→ **Stored data**:
┄┄┄┄┄┄┄┄┄┄

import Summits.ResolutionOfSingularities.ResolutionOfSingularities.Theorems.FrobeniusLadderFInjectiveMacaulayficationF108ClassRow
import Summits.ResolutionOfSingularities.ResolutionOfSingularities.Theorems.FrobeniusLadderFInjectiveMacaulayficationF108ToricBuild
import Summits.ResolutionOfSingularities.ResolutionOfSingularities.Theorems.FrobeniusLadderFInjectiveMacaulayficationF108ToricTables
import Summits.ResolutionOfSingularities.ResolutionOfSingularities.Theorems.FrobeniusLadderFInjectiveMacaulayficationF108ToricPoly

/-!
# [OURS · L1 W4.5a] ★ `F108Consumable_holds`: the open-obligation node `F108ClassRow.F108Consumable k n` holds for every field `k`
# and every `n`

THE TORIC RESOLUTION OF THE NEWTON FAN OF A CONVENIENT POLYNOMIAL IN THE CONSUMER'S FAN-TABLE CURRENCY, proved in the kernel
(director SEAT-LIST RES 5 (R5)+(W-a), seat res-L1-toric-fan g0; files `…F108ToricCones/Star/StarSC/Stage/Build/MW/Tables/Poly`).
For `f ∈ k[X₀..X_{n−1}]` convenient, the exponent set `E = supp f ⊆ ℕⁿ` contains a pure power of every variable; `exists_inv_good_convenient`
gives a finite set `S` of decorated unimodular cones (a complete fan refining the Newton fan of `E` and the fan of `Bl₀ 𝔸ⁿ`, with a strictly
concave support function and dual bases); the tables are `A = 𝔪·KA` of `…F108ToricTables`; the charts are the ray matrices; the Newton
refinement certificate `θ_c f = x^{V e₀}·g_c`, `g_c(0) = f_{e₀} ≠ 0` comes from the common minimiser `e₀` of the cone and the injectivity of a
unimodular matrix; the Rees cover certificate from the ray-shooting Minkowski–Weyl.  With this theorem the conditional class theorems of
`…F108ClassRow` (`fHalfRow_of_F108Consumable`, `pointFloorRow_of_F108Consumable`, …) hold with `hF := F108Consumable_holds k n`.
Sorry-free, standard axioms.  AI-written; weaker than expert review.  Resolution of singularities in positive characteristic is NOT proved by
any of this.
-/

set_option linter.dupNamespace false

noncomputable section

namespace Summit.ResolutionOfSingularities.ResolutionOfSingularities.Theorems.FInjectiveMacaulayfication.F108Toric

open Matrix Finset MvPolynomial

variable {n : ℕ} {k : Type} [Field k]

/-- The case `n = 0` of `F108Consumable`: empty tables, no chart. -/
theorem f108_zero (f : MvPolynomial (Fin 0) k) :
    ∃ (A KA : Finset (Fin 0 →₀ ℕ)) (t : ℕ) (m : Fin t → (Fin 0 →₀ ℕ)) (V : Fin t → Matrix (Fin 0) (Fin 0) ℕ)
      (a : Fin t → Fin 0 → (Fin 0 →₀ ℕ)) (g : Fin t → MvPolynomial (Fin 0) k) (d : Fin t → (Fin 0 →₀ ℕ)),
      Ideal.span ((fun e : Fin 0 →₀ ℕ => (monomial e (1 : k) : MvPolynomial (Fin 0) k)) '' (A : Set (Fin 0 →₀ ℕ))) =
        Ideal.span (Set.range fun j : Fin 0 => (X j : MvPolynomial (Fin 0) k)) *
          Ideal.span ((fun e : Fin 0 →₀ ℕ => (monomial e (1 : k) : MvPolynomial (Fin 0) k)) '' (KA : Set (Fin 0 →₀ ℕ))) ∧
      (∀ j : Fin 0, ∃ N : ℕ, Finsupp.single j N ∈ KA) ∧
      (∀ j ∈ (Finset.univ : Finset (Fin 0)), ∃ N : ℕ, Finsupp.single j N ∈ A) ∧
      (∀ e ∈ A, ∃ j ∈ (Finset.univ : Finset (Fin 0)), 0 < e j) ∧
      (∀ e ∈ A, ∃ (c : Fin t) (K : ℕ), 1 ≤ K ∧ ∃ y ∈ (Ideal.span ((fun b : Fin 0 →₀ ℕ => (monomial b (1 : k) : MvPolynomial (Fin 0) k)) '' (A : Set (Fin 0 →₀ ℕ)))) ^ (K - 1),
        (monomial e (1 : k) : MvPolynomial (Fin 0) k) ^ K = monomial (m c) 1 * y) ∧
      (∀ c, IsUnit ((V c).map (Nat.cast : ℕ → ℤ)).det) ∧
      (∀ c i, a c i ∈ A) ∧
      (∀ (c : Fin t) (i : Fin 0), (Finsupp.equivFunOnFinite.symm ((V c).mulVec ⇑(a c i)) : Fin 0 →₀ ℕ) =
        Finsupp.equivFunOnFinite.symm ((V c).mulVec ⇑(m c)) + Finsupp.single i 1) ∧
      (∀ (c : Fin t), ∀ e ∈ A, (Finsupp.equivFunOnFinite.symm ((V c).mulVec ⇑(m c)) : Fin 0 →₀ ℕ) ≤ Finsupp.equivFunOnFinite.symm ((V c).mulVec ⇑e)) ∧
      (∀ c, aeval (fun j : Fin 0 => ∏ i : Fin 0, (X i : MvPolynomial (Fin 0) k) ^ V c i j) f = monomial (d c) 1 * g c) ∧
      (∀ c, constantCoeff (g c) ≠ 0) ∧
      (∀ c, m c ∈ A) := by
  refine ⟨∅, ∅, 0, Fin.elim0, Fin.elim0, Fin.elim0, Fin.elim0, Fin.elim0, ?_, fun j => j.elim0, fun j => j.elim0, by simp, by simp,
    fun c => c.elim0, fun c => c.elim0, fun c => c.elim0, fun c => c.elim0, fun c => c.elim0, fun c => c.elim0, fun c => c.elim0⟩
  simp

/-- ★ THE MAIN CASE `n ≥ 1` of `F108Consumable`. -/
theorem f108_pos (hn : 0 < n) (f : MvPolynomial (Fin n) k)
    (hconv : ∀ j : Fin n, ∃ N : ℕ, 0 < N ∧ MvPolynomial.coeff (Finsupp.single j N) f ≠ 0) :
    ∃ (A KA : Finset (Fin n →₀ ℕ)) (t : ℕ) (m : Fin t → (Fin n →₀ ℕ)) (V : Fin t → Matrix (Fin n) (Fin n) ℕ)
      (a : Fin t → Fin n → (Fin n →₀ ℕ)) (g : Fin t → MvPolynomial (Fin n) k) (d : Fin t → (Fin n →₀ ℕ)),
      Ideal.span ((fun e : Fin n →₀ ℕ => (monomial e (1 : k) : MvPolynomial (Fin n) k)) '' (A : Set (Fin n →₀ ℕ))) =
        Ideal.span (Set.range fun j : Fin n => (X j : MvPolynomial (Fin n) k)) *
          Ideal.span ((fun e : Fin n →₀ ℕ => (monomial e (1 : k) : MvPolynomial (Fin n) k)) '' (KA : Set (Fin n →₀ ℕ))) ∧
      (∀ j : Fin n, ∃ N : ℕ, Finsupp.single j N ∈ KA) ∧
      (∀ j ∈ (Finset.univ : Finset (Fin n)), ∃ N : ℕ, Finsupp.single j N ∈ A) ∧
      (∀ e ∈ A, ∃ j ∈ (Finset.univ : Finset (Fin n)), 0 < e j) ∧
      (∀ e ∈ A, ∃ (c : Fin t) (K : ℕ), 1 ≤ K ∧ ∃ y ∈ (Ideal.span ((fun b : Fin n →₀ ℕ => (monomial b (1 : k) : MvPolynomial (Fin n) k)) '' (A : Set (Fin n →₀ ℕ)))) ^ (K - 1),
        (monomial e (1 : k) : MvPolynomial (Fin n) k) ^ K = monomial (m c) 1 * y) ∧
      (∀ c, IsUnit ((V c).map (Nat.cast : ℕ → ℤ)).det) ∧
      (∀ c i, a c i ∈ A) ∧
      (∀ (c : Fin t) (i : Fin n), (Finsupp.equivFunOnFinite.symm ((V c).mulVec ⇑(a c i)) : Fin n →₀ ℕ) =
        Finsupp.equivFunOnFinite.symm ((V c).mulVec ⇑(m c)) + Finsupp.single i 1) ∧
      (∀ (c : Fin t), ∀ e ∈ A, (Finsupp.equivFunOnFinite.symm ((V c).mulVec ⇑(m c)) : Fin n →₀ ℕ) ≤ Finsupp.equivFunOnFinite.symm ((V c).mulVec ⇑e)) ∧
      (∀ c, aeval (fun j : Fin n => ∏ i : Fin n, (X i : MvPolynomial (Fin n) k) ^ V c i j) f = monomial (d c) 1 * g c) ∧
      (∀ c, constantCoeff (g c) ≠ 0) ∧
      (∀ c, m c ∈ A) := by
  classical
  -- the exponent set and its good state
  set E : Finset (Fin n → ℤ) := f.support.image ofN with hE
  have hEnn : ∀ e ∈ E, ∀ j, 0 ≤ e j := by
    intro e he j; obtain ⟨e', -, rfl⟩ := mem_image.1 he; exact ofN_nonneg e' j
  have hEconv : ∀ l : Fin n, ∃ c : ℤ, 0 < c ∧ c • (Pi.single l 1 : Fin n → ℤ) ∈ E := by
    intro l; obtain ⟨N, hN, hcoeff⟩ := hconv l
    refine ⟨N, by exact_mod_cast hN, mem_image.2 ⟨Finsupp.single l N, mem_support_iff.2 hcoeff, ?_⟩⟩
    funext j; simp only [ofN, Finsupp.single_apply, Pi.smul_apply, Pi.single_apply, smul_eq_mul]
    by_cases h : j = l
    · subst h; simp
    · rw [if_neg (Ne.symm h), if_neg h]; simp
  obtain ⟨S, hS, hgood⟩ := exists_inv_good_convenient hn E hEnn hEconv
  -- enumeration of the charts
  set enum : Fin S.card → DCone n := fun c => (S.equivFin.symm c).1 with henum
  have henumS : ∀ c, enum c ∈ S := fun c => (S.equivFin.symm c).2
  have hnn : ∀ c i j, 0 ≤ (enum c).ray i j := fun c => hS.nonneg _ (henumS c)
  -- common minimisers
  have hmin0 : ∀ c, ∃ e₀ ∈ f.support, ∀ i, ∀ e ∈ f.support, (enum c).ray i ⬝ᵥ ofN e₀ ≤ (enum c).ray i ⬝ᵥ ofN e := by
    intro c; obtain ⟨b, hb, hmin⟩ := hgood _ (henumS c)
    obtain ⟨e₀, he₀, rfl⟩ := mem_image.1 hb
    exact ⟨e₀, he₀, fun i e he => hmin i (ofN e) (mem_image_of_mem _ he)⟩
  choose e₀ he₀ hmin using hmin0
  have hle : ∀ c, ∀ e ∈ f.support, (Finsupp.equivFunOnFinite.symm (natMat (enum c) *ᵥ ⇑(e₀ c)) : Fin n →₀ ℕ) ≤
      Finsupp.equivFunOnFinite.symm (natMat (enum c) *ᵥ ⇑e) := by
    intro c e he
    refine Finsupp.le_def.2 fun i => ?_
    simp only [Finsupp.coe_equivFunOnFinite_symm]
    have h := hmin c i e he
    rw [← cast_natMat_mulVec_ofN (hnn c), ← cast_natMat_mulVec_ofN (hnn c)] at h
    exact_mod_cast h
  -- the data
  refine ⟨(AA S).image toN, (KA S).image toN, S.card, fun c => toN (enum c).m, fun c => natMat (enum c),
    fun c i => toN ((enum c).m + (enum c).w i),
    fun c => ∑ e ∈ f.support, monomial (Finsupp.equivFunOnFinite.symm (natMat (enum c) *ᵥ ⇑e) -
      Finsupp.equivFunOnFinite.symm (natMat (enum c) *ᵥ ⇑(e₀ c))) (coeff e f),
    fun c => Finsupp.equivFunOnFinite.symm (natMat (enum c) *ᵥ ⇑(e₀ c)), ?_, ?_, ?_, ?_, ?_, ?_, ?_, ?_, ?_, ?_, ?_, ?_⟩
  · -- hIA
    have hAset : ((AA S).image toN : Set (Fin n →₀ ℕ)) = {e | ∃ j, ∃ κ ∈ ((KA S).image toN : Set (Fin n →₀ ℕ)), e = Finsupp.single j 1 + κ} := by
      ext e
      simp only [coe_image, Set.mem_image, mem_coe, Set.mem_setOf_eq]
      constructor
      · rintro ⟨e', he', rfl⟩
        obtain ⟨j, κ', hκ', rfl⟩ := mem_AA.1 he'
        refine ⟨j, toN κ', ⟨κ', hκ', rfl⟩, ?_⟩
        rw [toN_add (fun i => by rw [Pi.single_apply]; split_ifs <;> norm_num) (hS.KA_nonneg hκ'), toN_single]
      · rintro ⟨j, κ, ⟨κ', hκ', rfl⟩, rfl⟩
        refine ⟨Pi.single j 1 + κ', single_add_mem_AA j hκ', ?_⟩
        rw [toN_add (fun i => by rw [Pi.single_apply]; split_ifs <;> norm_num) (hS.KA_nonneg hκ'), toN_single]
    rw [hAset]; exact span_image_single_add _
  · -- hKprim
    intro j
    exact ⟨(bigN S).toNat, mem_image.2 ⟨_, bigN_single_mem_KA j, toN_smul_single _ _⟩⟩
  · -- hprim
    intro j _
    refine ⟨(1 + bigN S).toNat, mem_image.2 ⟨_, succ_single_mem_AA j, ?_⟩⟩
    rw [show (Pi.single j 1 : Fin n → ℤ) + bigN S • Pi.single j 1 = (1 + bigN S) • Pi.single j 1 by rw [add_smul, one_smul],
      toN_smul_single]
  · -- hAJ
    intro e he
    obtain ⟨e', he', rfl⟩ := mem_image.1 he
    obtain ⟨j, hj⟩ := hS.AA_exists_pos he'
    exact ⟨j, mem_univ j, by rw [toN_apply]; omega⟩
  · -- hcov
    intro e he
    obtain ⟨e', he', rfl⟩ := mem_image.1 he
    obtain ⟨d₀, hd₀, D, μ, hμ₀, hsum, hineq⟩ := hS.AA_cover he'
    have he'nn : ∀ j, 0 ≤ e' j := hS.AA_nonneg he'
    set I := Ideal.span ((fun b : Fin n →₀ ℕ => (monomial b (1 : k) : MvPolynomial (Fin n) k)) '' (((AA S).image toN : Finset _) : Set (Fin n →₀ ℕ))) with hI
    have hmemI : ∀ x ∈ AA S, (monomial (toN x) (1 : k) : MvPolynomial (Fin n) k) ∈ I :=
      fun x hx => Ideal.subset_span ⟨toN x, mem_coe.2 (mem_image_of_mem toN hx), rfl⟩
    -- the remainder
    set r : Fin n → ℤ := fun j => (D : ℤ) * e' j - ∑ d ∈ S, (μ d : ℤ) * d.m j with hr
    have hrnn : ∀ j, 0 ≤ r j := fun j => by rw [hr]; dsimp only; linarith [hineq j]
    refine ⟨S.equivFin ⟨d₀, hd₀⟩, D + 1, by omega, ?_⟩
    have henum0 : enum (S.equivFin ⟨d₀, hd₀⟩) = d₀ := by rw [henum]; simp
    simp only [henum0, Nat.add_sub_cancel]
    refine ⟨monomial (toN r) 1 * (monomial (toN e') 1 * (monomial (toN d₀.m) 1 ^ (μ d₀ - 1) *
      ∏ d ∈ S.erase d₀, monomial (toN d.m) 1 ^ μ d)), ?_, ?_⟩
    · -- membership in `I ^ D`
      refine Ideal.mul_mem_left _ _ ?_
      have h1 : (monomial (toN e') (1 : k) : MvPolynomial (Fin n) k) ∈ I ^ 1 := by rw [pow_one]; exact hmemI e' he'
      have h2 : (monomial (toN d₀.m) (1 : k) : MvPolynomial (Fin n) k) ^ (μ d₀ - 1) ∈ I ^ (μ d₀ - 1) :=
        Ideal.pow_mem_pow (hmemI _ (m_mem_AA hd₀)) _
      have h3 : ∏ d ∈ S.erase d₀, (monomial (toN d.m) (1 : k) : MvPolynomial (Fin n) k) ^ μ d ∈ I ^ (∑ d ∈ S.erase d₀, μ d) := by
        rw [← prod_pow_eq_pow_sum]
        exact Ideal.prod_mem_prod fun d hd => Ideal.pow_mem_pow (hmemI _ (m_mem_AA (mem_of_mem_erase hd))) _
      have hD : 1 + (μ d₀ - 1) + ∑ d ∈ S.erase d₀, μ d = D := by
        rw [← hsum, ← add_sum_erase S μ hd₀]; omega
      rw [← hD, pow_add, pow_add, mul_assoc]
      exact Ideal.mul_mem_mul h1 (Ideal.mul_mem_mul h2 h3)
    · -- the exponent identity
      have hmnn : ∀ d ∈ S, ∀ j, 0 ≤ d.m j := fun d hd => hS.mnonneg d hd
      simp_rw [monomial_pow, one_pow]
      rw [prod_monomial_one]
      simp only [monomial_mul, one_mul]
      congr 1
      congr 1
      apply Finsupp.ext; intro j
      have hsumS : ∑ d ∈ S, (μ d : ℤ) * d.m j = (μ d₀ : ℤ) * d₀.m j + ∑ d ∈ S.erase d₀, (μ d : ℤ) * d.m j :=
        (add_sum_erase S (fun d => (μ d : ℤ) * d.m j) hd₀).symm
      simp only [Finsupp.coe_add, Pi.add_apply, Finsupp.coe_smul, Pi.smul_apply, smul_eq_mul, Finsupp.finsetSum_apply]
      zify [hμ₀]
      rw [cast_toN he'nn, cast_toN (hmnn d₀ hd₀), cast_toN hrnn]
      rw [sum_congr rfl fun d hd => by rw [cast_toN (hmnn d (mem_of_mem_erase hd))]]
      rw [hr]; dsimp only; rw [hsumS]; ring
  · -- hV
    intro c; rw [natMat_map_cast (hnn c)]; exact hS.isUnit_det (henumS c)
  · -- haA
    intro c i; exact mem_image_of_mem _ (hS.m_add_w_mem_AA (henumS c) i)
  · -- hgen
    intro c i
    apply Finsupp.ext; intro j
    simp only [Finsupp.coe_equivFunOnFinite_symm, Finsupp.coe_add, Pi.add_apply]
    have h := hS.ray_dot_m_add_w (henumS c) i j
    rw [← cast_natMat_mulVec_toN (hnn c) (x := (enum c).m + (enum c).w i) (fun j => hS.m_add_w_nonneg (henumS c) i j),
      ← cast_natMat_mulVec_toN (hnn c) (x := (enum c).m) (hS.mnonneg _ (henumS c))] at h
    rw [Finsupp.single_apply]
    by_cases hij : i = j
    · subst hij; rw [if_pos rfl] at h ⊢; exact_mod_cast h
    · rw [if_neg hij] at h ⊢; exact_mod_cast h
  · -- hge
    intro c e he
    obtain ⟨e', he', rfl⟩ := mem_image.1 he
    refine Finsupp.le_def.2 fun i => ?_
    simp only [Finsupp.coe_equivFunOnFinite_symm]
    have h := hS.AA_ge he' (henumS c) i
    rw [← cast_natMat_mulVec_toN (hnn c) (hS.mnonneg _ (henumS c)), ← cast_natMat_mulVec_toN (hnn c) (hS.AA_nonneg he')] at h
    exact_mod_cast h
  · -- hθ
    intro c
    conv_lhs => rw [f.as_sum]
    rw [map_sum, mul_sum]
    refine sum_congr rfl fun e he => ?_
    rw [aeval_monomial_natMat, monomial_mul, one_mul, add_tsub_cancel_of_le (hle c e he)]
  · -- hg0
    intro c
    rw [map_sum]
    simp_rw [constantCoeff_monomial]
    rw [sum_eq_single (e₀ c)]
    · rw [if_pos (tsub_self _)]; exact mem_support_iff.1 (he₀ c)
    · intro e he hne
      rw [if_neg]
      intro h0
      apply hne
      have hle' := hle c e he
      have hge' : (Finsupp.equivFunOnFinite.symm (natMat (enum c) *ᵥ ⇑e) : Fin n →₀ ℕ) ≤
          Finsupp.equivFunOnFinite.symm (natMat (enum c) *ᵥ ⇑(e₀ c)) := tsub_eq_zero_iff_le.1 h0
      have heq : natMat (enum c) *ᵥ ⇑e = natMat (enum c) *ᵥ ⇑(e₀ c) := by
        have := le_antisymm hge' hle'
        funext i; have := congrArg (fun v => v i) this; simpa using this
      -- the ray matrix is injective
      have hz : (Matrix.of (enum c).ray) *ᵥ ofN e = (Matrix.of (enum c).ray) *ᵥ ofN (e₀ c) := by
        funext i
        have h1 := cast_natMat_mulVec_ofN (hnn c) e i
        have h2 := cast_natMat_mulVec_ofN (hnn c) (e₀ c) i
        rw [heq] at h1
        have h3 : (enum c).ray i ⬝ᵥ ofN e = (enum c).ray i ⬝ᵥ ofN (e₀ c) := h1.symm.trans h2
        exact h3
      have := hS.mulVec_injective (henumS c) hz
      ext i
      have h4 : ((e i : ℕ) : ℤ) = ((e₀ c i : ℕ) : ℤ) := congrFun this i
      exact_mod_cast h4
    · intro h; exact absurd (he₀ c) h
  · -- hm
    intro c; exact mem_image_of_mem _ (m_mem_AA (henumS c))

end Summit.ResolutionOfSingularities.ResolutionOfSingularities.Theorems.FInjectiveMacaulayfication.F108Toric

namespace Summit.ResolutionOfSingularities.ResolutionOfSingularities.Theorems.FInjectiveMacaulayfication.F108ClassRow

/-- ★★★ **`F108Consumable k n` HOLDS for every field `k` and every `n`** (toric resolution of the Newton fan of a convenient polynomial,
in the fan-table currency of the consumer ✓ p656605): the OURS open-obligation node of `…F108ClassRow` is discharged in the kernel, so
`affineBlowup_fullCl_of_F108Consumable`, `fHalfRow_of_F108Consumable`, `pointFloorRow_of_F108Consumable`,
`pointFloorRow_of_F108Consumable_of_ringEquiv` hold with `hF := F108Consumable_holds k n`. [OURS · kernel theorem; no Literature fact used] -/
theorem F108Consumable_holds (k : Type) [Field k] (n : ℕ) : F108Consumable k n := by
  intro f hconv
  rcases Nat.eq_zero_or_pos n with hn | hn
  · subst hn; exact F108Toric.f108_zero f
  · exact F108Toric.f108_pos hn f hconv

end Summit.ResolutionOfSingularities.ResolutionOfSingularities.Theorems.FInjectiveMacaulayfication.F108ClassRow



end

┄┄┄┄┄┄┄┄┄┄

→ **WHAT THE TASK REQUIRES**: Above are the lines; repeat exactly the ones from the line containing "(Fin 0 →₀ ℕ))) ∧" down to the line containing "(hconv : ∀ j", both inclusive.

→ **WRITTEN SOLUTION**:
          Ideal.span ((fun e : Fin 0 →₀ ℕ => (monomial e (1 : k) : MvPolynomial (Fin 0) k)) '' (KA : Set (Fin 0 →₀ ℕ))) ∧
      (∀ j : Fin 0, ∃ N : ℕ, Finsupp.single j N ∈ KA) ∧
      (∀ j ∈ (Finset.univ : Finset (Fin 0)), ∃ N : ℕ, Finsupp.single j N ∈ A) ∧
      (∀ e ∈ A, ∃ j ∈ (Finset.univ : Finset (Fin 0)), 0 < e j) ∧
      (∀ e ∈ A, ∃ (c : Fin t) (K : ℕ), 1 ≤ K ∧ ∃ y ∈ (Ideal.span ((fun b : Fin 0 →₀ ℕ => (monomial b (1 : k) : MvPolynomial (Fin 0) k)) '' (A : Set (Fin 0 →₀ ℕ)))) ^ (K - 1),
        (monomial e (1 : k) : MvPolynomial (Fin 0) k) ^ K = monomial (m c) 1 * y) ∧
      (∀ c, IsUnit ((V c).map (Nat.cast : ℕ → ℤ)).det) ∧
      (∀ c i, a c i ∈ A) ∧
      (∀ (c : Fin t) (i : Fin 0), (Finsupp.equivFunOnFinite.symm ((V c).mulVec ⇑(a c i)) : Fin 0 →₀ ℕ) =
        Finsupp.equivFunOnFinite.symm ((V c).mulVec ⇑(m c)) + Finsupp.single i 1) ∧
      (∀ (c : Fin t), ∀ e ∈ A, (Finsupp.equivFunOnFinite.symm ((V c).mulVec ⇑(m c)) : Fin 0 →₀ ℕ) ≤ Finsupp.equivFunOnFinite.symm ((V c).mulVec ⇑e)) ∧
      (∀ c, aeval (fun j : Fin 0 => ∏ i : Fin 0, (X i : MvPolynomial (Fin 0) k) ^ V c i j) f = monomial (d c) 1 * g c) ∧
      (∀ c, constantCoeff (g c) ≠ 0) ∧
      (∀ c, m c ∈ A) := by
  refine ⟨∅, ∅, 0, Fin.elim0, Fin.elim0, Fin.elim0, Fin.elim0, Fin.elim0, ?_, fun j => j.elim0, fun j => j.elim0, by simp, by simp,
    fun c => c.elim0, fun c => c.elim0, fun c => c.elim0, fun c => c.elim0, fun c => c.elim0, fun c => c.elim0, fun c => c.elim0⟩
  simp

/-- ★ THE MAIN CASE `n ≥ 1` of `F108Consumable`. -/
theorem f108_pos (hn : 0 < n) (f : MvPolynomial (Fin n) k)
    (hconv : ∀ j : Fin n, ∃ N : ℕ, 0 < N ∧ MvPolynomial.coeff (Finsupp.single j N) f ≠ 0) :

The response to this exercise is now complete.